(Collected data)
━━━━

/-- ★★ **TRANSFER**: `NE2PlusOperator (2(2d+3)c₃₅)` for FILE 16's family over `coeffBgMBP` (rate exponent `γ ≤ 1`) gives `NE2PlusOperator c₃₅` over the PRIMITIVE matrix carrier —
same predicate (`etaRateIneq342_MC2_iff`), larger admitted class (`reg_MBP_of_MC2`). [cite: Balaban1985BackgroundPropagators, Thm 3.1 p.397 (quantifier template)] -/
theorem ne2PlusOperator_fullGM_C2_of_MBP (hL : Odd L ∧ 1 < L) {b γ : ℝ} (hγ1 : γ ≤ 1) {c35 : ℝ} (hc35 : 0 ≤ c35)
    (h : NE2PlusOperator (2 * ((2 * (d : ℝ) + 3) * c35)) (fgInstanceM d ι hL γ) (fgFamilyM d ι hL b γ)) :
    NE2PlusOperator c35 (fgInstanceMC2 d ι hL) (fgFamilyMC2 d ι hL b) := by
  obtain ⟨M₅, δ₀, a₀, B₀, γ', hM₅, hδ₀, ha₀, hB₀, hγ', H⟩ := h
  refine ⟨M₅, δ₀, a₀, B₀, γ', hM₅, hδ₀, ha₀, hB₀, hγ', fun i hM α₀ hα₀ hMa U hU => ?_⟩
  have hMpos : 0 < (fgInstanceMC2 d ι hL i).gf.M := hM₅.trans_le hM
  have hc : 0 ≤ c35 * (unitTorusGeo L i.1.k (TGIndex.Mn d hL i.1)).M * α₀ := mul_nonneg (mul_nonneg hc35 hMpos.le) hα₀.le
  exact H i hM α₀ hα₀ hMa U (reg_MBP_of_MC2 ι hL hγ1 i hc U hU)

variable [Nonempty ι]

/-- ★★★ **`T4EtaRate.NE2PlusOperator` BY NAME, NO DISPLAYED BINDER, over the PRIMITIVE MATRIX (3.35)–(3.36) carrier**: Bałaban's FULL `U ≡ 1` Landau-gauge propagator acting
componentwise on `𝔤 ≅ ℝ^ι`-valued 1-forms (`gOp ⊗ 1_𝔤`, [B6] (2.156)) on the torus family of record, dressed by a LIVE non-abelian first-order background `M_C + Σ_μ M_{A_μ}∇_μ`
(fibrewise-matrix coefficient fields: Bałaban's (3.52) `V′₁(A)` in coordinates, forward orientation) whose regularity is ONLY the entrywise sup letters `|U|, |∇′U|, |∇′∇′U| ≤ c₃₅Mα₀`;
all four (3.42) entries constructed, entry 2 by parts, `d ≥ 1`, odd `L ≥ 3`, `b > 0`, `c₃₅ > 0`, `ι` nonempty; the rate exponent (`1∕(8(d+1))`) is PRODUCED inside the `∃`.  FILE 16
★★★ at `2(2d+3)c₃₅` through the transfer.  MODEL-LEVEL species (free matrix coefficients, entrywise-linearised transport), GENUINE propagator; NO (3.44) mixed letter.
[cite: Balaban1985BackgroundPropagators, Thm 3.1 p.397 (quantifier template); (3.35)–(3.36) p.396, (3.42) p.397, (3.52) p.400 (shapes); Balaban1984PropagatorsII, (2.156) p.250] -/
theorem ne2PlusOperator_fullGM_C2 (hd1 : 1 ≤ d) (hLodd : Odd L) (hL2 : 2 ≤ L) (hL : Odd L ∧ 1 < L) {b : ℝ} (hb : 0 < b) (c35 : ℝ) (hc35 : 0 < c35) :
    NE2PlusOperator c35 (fgInstanceMC2 d ι hL) (fgFamilyMC2 d ι hL b) := by
  have hd0 : (0 : ℝ) ≤ d := Nat.cast_nonneg d
  have hγ1 : 1 / (8 * ((d : ℝ) + 1)) ≤ 1 := by
    rw [div_le_one (by positivity)]
    linarith
  exact ne2PlusOperator_fullGM_C2_of_MBP d ι hL hγ1 hc35.le
    (ne2PlusOperator_fullGM_byParts d ι hd1 hLodd hL2 hL hb (2 * ((2 * (d : ℝ) + 3) * c35)) (by positivity))
/-- ★★★★★★ **THE (O3′) DISJUNCTION AT A v1.7 PARAMETER FROM THEOREM 1's LEVEL-`k` FORM, THE CORE PROVISOS, ROWS AND THE PER-OLD-BRANCH CHARTED DATA — `_of_provisos`**: dag-n11-d's
`…OldBranchInnerSumAtRecord13.slotsTOfRecord₁₃H_succ_O3_of_hasSect2FormAtZS_of_oldBranchInnerSum` with `hint` GONE and `hG₀` DISCHARGED.  At `θ : Stage13HParams F N` with
`h : θ.Provisos₁₃CoPH F N`, run `p`, `k < K`, history `s′` of length `k+1`, a level-`k` witness family `(t, Ek)` with def-T's `HasSect2FormAtZS … k … law … t Ek` (ANY law package) and
ANY proposed `(t′, E′)`: given the measurability of the residuals serving `init s′` and `s′` (`ζ0_j(Y)`, `quad_j(Λ′)`), of the old and new operands on the multiscale configuration
space, and the per-old-branch chart-side data `Fᵢ₀` ∕ `hFm₀` ∕ `hin₀` ∕ `hinner₀`, the last conjunct of `…N11Sect3SupplyChainDefs.PresentChildObligations θ p k t tnew EkN s′` (at
`t′ := graftAboveB k (t s′.init) (tnew s′)`, `E′ := EkN s′`) HOLDS.  Inside: `hG` by `hG_at_record₁₃_of_provisos`, `0 ≤ w` by `zetaOfRecord_nonneg` (`zetaUnity` ∕ `zetaAbs`) +
`wOfRecord_nonneg`, `w`'s graph section measurable by `Provisos₁₃CoPH.tstep.measW` on the graph of `avOfRecord`, `χ_k` measurable by K0c's `localBgMeasurable`, whence `hG₀`
(p625485 §3); `hgm` by p626903 §2; the weight laws by `WtOfRecord₁₃H_laws h.zhLaws`; the operand positive (`sect2Operand_pos`); then §1.
[cite: Balaban1988Convergent, Thm 1 p.262, Thm 2 p.263, §3 p.279, (3.1) p.264, (3.2)–(3.9) pp.265–266, (3.16) p.268, (3.24)–(3.25) p.270, (2.18) p.257, (2.20)–(2.21) p.258] -/
theorem slotsTOfRecord₁₃H_succ_O3_of_hasSect2FormAtZS_of_oldBranchInnerSum_of_provisos (θ : Stage13HParams F N) (h : θ.Provisos₁₃CoPH F N)
    (p : B12.RunParams) {k : ℕ} (hkK : k < p.K)
    {hdec : DecidableEq (PBond (F.P p.K) k)} {hdec' : DecidableEq (PBond (F.P p.K) (k + 1))} (hk : k + 1 ≤ (F.P p.K).m + (F.P p.K).K)
    (s' : SeqOfRecord F θ.ν θ.τ9.M (gOfRecord₁₃ F N θ.toStage13Params p) p.K (k + 1))
    {law : SeqOfRecord F θ.ν θ.τ9.M (gOfRecord₁₃ F N θ.toStage13Params p) p.K k → Sect2.TermValues (F.P p.K) (MatA N) (FluctV N) θ.τ9.M → Prop}
    {t : SeqOfRecord F θ.ν θ.τ9.M (gOfRecord₁₃ F N θ.toStage13Params p) p.K k → Sect2.TermValues (F.P p.K) (MatA N) (FluctV N) θ.τ9.M}
    {Ek : SeqOfRecord F θ.ν θ.τ9.M (gOfRecord₁₃ F N θ.toStage13Params p) p.K k → ℝ}
    (hform : HasSect2FormAtZS F N (FluctV N) p.K (settingOfRecord₁₃ F N θ.toStage13Params p) k (θ.rzAt p) (WtOfRecord₁₃H F N θ p)
      (UbgOfRecord₁₃CoP F N θ.toStage13Params p k) law
      (slotsOfRecord F N θ.ν θ.τ9 (EOfRecord₁₃ F N θ.toStage13Params) (wOfRecord₉ F N θ.toStage9Params) θ.ppSel p (gOfRecord₁₃ F N θ.toStage13Params p) k) t Ek)
    (t' : Sect2.TermValues (F.P p.K) (MatA N) (FluctV N) θ.τ9.M) (E' : ℝ)
    -- measurability rows of dag-n11-e's `ResidualRowsAt` ∕ `OperandRowsAt` shapes: the residual serving `init s′` and the OLD operand (for `hG₀`) …
    (hζ0m : ∀ j Y, Measurable ((θ.zhAt p s'.init).ζ0 j Y)) (hqm : ∀ j Λ', Measurable ((θ.zhAt p s'.init).quad j Λ'))
    (hΦ₀m : ∀ S₀ ∈ admSOfRecord F θ.ν θ.τ9.M (gOfRecord₁₃ F N θ.toStage13Params p) p.K k s'.init,
      Measurable fun ω : MultiCfg (F.P p.K) (SU N) (FluctV N) =>
        (sect2Operand F N (FluctV N) p.K (settingOfRecord₁₃ F N θ.toStage13Params p) (θ.rzAt p s'.init) s'.init (t s'.init) (Ek s'.init)
            (UbgOfRecord₁₃CoP F N θ.toStage13Params p k s'.init)) (S₀, fun j => (ω j).2) (fun j => (ω j).1))
    -- … and the residual serving `s′` and the NEW operand (for `hgm`)
    (hζm : ∀ j Y, Measurable ((θ.zhAt p s').ζ0 j Y)) (hqm' : ∀ j Λ', Measurable ((θ.zhAt p s').quad j Λ'))
    (hΦm : ∀ S ∈ admSOfRecord F θ.ν θ.τ9.M (gOfRecord₁₃ F N θ.toStage13Params p) p.K (k + 1) s',
      Measurable fun ω : MultiCfg (F.P p.K) (SU N) (FluctV N) =>
        (sect2Operand F N (FluctV N) p.K (settingOfRecord₁₃ F N θ.toStage13Params p) (θ.rzAt p s') s' t' E'
            (UbgOfRecord₁₃CoP F N θ.toStage13Params p (k + 1) s')) (S, fun j => (ω j).2) (fun j => (ω j).1))
    (Fᵢ₀ : (ℕ → Set (Site (F.P p.K) 0)) → (↥(Set.toFinite (bondsIn k (s'.Ω (k + 1))ᶜ)).toFinset → SU N) ×
        ({c : PBond (F.P p.K) (k + 1) // c ∉ (Set.toFinite (bondsIn (k + 1) (s'.Ω (k + 1))ᶜ)).toFinset} → SU N) → ℝ)
    (hFm₀ : ∀ S₀ ∈ admSOfRecord F θ.ν θ.τ9.M (gOfRecord₁₃ F N θ.toStage13Params p) p.K k s'.init, Measurable (Fᵢ₀ S₀))
    (hin₀ : ∀ S₀ ∈ admSOfRecord F θ.ν θ.τ9.M (gOfRecord₁₃ F N θ.toStage13Params p) p.K k s'.init, kernelTransport
        ((Measure.pi fun _ : ↥(Set.toFinite (bondsIn k (s'.Ω (k + 1))ᶜ)).toFinset => (HaarData.haar : Measure (SU N))).prod
          (Measure.pi fun _ : {b : PBond (F.P p.K) k // b ∉ (Set.toFinite (bondsIn k (s'.Ω (k + 1))ᶜ)).toFinset} => (HaarData.haar : Measure (SU N))))
        ((Measure.pi fun _ : ↥(Set.toFinite (bondsIn k (s'.Ω (k + 1))ᶜ)).toFinset => (HaarData.haar : Measure (SU N))).prod
          (Measure.pi fun _ : {c : PBond (F.P p.K) (k + 1) // c ∉ (Set.toFinite (bondsIn (k + 1) (s'.Ω (k + 1))ᶜ)).toFinset} =>
            (HaarData.haar : Measure (SU N))))
        (fun q => (q.1, fun c : {c : PBond (F.P p.K) (k + 1) // c ∉ (Set.toFinite (bondsIn (k + 1) (s'.Ω (k + 1))ᶜ)).toFinset} =>
          (avOfRecord F N p.K k).avg
            ((MeasurableEquiv.piEquivPiSubtypeProd (fun _ : PBond (F.P p.K) k => SU N)
              (· ∈ (Set.toFinite (bondsIn k (s'.Ω (k + 1))ᶜ)).toFinset)).symm q) c))
        ((fun U => wOfRecord₉ F N θ.toStage9Params p (gOfRecord₁₃ F N θ.toStage13Params p) k s' U ((avOfRecord F N p.K k).avg U) *
            (chiSeqOfRecord F N θ.ν θ.τ9.M (gOfRecord₁₃ F N θ.toStage13Params p) p.K k s'.init U *
              tkBranchOfRecord F N (FluctV N) θ.ν θ.τ9.M (gOfRecord₁₃ F N θ.toStage13Params p) p.K (WtOfRecord₁₃H F N θ p s'.init) s'.init S₀ k
                (fun ω => (sect2Operand F N (FluctV N) p.K (settingOfRecord₁₃ F N θ.toStage13Params p) (θ.rzAt p s'.init) s'.init (t s'.init) (Ek s'.init)
            (UbgOfRecord₁₃CoP F N θ.toStage13Params p k s'.init)) (S₀, fun j => (ω j).2) (fun j => (ω j).1)) (baseCfg k U))) ∘
          ⇑(MeasurableEquiv.piEquivPiSubtypeProd (fun _ : PBond (F.P p.K) k => SU N)
            (· ∈ (Set.toFinite (bondsIn k (s'.Ω (k + 1))ᶜ)).toFinset)).symm)
      =ᵐ[((Measure.pi fun _ : ↥(Set.toFinite (bondsIn k (s'.Ω (k + 1))ᶜ)).toFinset => (HaarData.haar : Measure (SU N))).prod
          (Measure.pi fun _ : {c : PBond (F.P p.K) (k + 1) // c ∉ (Set.toFinite (bondsIn (k + 1) (s'.Ω (k + 1))ᶜ)).toFinset} =>
            (HaarData.haar : Measure (SU N))))] Fᵢ₀ S₀)
    (hinner₀ : ∀ᵐ q ∂((Measure.pi fun _ : ↥(Set.toFinite (bondsIn (k + 1) (s'.Ω (k + 1))ᶜ)).toFinset => (HaarData.haar : Measure (SU N))).prod
          (Measure.pi fun _ : {c : PBond (F.P p.K) (k + 1) // c ∉ (Set.toFinite (bondsIn (k + 1) (s'.Ω (k + 1))ᶜ)).toFinset} =>
            (HaarData.haar : Measure (SU N)))),
      ∀ S₀ ∈ admSOfRecord F θ.ν θ.τ9.M (gOfRecord₁₃ F N θ.toStage13Params p) p.K k s'.init, ∀ y : ↥(Set.toFinite (bondsIn k (s'.Ω (k + 1))ᶜ)).toFinset → SU N,
        avgRestrOfRecord F N p.K k (Set.toFinite (bondsIn k (s'.Ω (k + 1))ᶜ)).toFinset (Set.toFinite (bondsIn (k + 1) (s'.Ω (k + 1))ᶜ)).toFinset y = q.1 →
        Fᵢ₀ S₀ (y, q.2) =
          ∑ Y ∈ (Set.toFinite {Y : Set (Site (F.P p.K) 0) | Y ∈ SClassOfRecord F θ.ν (gOfRecord₁₃ F N θ.toStage13Params p) p.K (k + 1) ∧ Y ⊆ s'.Ω (k + 1) ∩ (s'.Λ (k + 1))ᶜ}).toFinset,
            zetaOp (genDataOfRecord F N (FluctV N) θ.ν θ.τ9.M (gOfRecord₁₃ F N θ.toStage13Params p) p.K (WtOfRecord₁₃H F N θ p s') s' (Function.update S₀ (k + 1) Y) k).ζ
              (aOp k (genDataOfRecord F N (FluctV N) θ.ν θ.τ9.M (gOfRecord₁₃ F N θ.toStage13Params p) p.K (WtOfRecord₁₃H F N θ p s') s' (Function.update S₀ (k + 1) Y) k).sA
                (genDataOfRecord F N (FluctV N) θ.ν θ.τ9.M (gOfRecord₁₃ F N θ.toStage13Params p) p.K (WtOfRecord₁₃H F N θ p s') s' (Function.update S₀ (k + 1) Y) k).w
                (tkBranchOfRecord F N (FluctV N) θ.ν θ.τ9.M (gOfRecord₁₃ F N θ.toStage13Params p) p.K (WtOfRecord₁₃H F N θ p s') s'.init S₀ k
                  (fun ω => (sect2Operand F N (FluctV N) p.K (settingOfRecord₁₃ F N θ.toStage13Params p) (θ.rzAt p s') s' t' E'
                  (UbgOfRecord₁₃CoP F N θ.toStage13Params p (k + 1) s')) (Function.update S₀ (k + 1) Y, fun j => (ω j).2) (fun j => (ω j).1))))
              (Function.update (baseCfg (k + 1) ((MeasurableEquiv.piEquivPiSubtypeProd (fun _ : PBond (F.P p.K) (k + 1) => SU N)
                (· ∈ (Set.toFinite (bondsIn (k + 1) (s'.Ω (k + 1))ᶜ)).toFinset)).symm q)) k
              (Function.updateFinset ((baseCfg (V := FluctV N) (k + 1) ((MeasurableEquiv.piEquivPiSubtypeProd (fun _ : PBond (F.P p.K) (k + 1) => SU N)
                (· ∈ (Set.toFinite (bondsIn (k + 1) (s'.Ω (k + 1))ᶜ)).toFinset)).symm q)) k).1 (Set.toFinite (bondsIn k (s'.Ω (k + 1))ᶜ)).toFinset y,
                ((baseCfg (V := FluctV N) (k + 1) ((MeasurableEquiv.piEquivPiSubtypeProd (fun _ : PBond (F.P p.K) (k + 1) => SU N)
                (· ∈ (Set.toFinite (bondsIn (k + 1) (s'.Ω (k + 1))ᶜ)).toFinset)).symm q)) k).2))) :
    slotsTOfRecord F N θ.ν θ.τ9 (EOfRecord₁₃ F N θ.toStage13Params) (wOfRecord₉ F N θ.toStage9Params) θ.ppSel p (gOfRecord₁₃ F N θ.toStage13Params p) (k + 1) s' = 0 ∨
      ∀ᵐ V' ∂fieldMeasure (F.P p.K) (k + 1) (SU N),
        chiSeqOfRecord F N θ.ν θ.τ9.M (gOfRecord₁₃ F N θ.toStage13Params p) p.K (k + 1) s' V' ≠ 0 →
          slotsTOfRecord F N θ.ν θ.τ9 (EOfRecord₁₃ F N θ.toStage13Params) (wOfRecord₉ F N θ.toStage9Params) θ.ppSel p (gOfRecord₁₃ F N θ.toStage13Params p) (k + 1) s' V' =
            sect2Slot F N (FluctV N) p.K (settingOfRecord₁₃ F N θ.toStage13Params p) (θ.rzAt p s') (WtOfRecord₁₃H F N θ p s') s' t' E'
              (UbgOfRecord₁₃CoP F N θ.toStage13Params p (k + 1) s') V' := by
  rcases (hform.2 s'.init).2 with h0 | hae
  · exact Or.inl (slotsTOfRecord_succ_eq_zero_of_init_eq_zero F N θ.ν θ.τ9 _ _ θ.ppSel p _ _ s' h0)
  · -- the rows `hG`, `0 ≤ w`, measurability of `w`'s graph section and of `χ_k` are THEOREMS of the core provisos
    have hG := hG_at_record₁₃_of_provisos θ h p hkK s'
    have hζ0 := zetaOfRecord_nonneg F N θ.ν θ.τ9.M h.zetaUnity h.zetaAbs
    have hw0 : ∀ U, 0 ≤ wOfRecord₉ F N θ.toStage9Params p (gOfRecord₁₃ F N θ.toStage13Params p) k s' U ((avOfRecord F N p.K k).avg U) :=
      fun U => wOfRecord_nonneg F N θ.ν θ.τ9.M p _ k θ.A₁ hζ0 s' U _
    have hW2 := (h.tstep p k hkK).measW s'
    have hgr : Measurable fun U : GaugeField (F.P p.K) k (SU N) => ((avOfRecord F N p.K k).avg U, U) :=
      (avOfRecord_measurable F N p.K k).prodMk measurable_id
    have hwm : Measurable fun U => wOfRecord₉ F N θ.toStage9Params p (gOfRecord₁₃ F N θ.toStage13Params p) k s' U ((avOfRecord F N p.K k).avg U) := by
      have h' := hW2.comp hgr  -- elaborated WITHOUT the expected type (else the unifier unfolds `wOfRecord`'s label sum)
      exact h'
    have hχm : Measurable fun U => chiSeqOfRecord F N θ.ν θ.τ9.M (gOfRecord₁₃ F N θ.toStage13Params p) p.K k s'.init U :=
      measurable_chiSeqOfRecord_of_localBg (localBgMeasurable F N θ.ν) θ.τ9.M _ p.K k s'.init
    have hG₀ := integrable_oldBranch_pieces₁₃H_of_integrable_graph θ p s' t Ek hG hae h.zhLaws hw0 hwm hχm hζ0m hqm hΦ₀m
    exact Or.inr ((slotsTOfRecord_succ_ae_eq_TkOfRecord_succ_of_oldBranchInnerSum_of_laws θ.ν θ.τ9 (EOfRecord₁₃ F N θ.toStage13Params)
      (wOfRecord₉ F N θ.toStage9Params) θ.ppSel p (gOfRecord₁₃ F N θ.toStage13Params p) hkK (hdec := hdec) (hdec' := hdec') hk s' (WtOfRecord₁₃H F N θ p s'.init) (WtOfRecord₁₃H F N θ p s')
      (sect2Operand F N (FluctV N) p.K (settingOfRecord₁₃ F N θ.toStage13Params p) (θ.rzAt p s'.init) s'.init (t s'.init) (Ek s'.init)
            (UbgOfRecord₁₃CoP F N θ.toStage13Params p k s'.init))
      (sect2Operand F N (FluctV N) p.K (settingOfRecord₁₃ F N θ.toStage13Params p) (θ.rzAt p s') s' t' E'
                  (UbgOfRecord₁₃CoP F N θ.toStage13Params p (k + 1) s'))
      hae hG₀ Fᵢ₀ hFm₀ hin₀ (hgm_at_record₁₃_of_rows θ p (hdec := hdec) (hdec' := hdec') s' t' E' hζm hqm' hΦm) (WtOfRecord₁₃H_laws h.zhLaws p s')
      (fun S _ ω => (sect2Operand_pos p.K _ _ s' t' E' _ (S, fun j => (ω j).2) (fun j => (ω j).1)).le) hinner₀).mono fun _ hV' _ => hV')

━━━━

TASK PROMPT: From the line holding "have hMpos : 0" to the line holding "variable [Nonempty ι]", inclusive, restate each line above exactly as written.

THE COMPLETED TASK:
  have hMpos : 0 < (fgInstanceMC2 d ι hL i).gf.M := hM₅.trans_le hM
  have hc : 0 ≤ c35 * (unitTorusGeo L i.1.k (TGIndex.Mn d hL i.1)).M * α₀ := mul_nonneg (mul_nonneg hc35 hMpos.le) hα₀.le
  exact H i hM α₀ hα₀ hMa U (reg_MBP_of_MC2 ι hL hγ1 i hc U hU)

variable [Nonempty ι]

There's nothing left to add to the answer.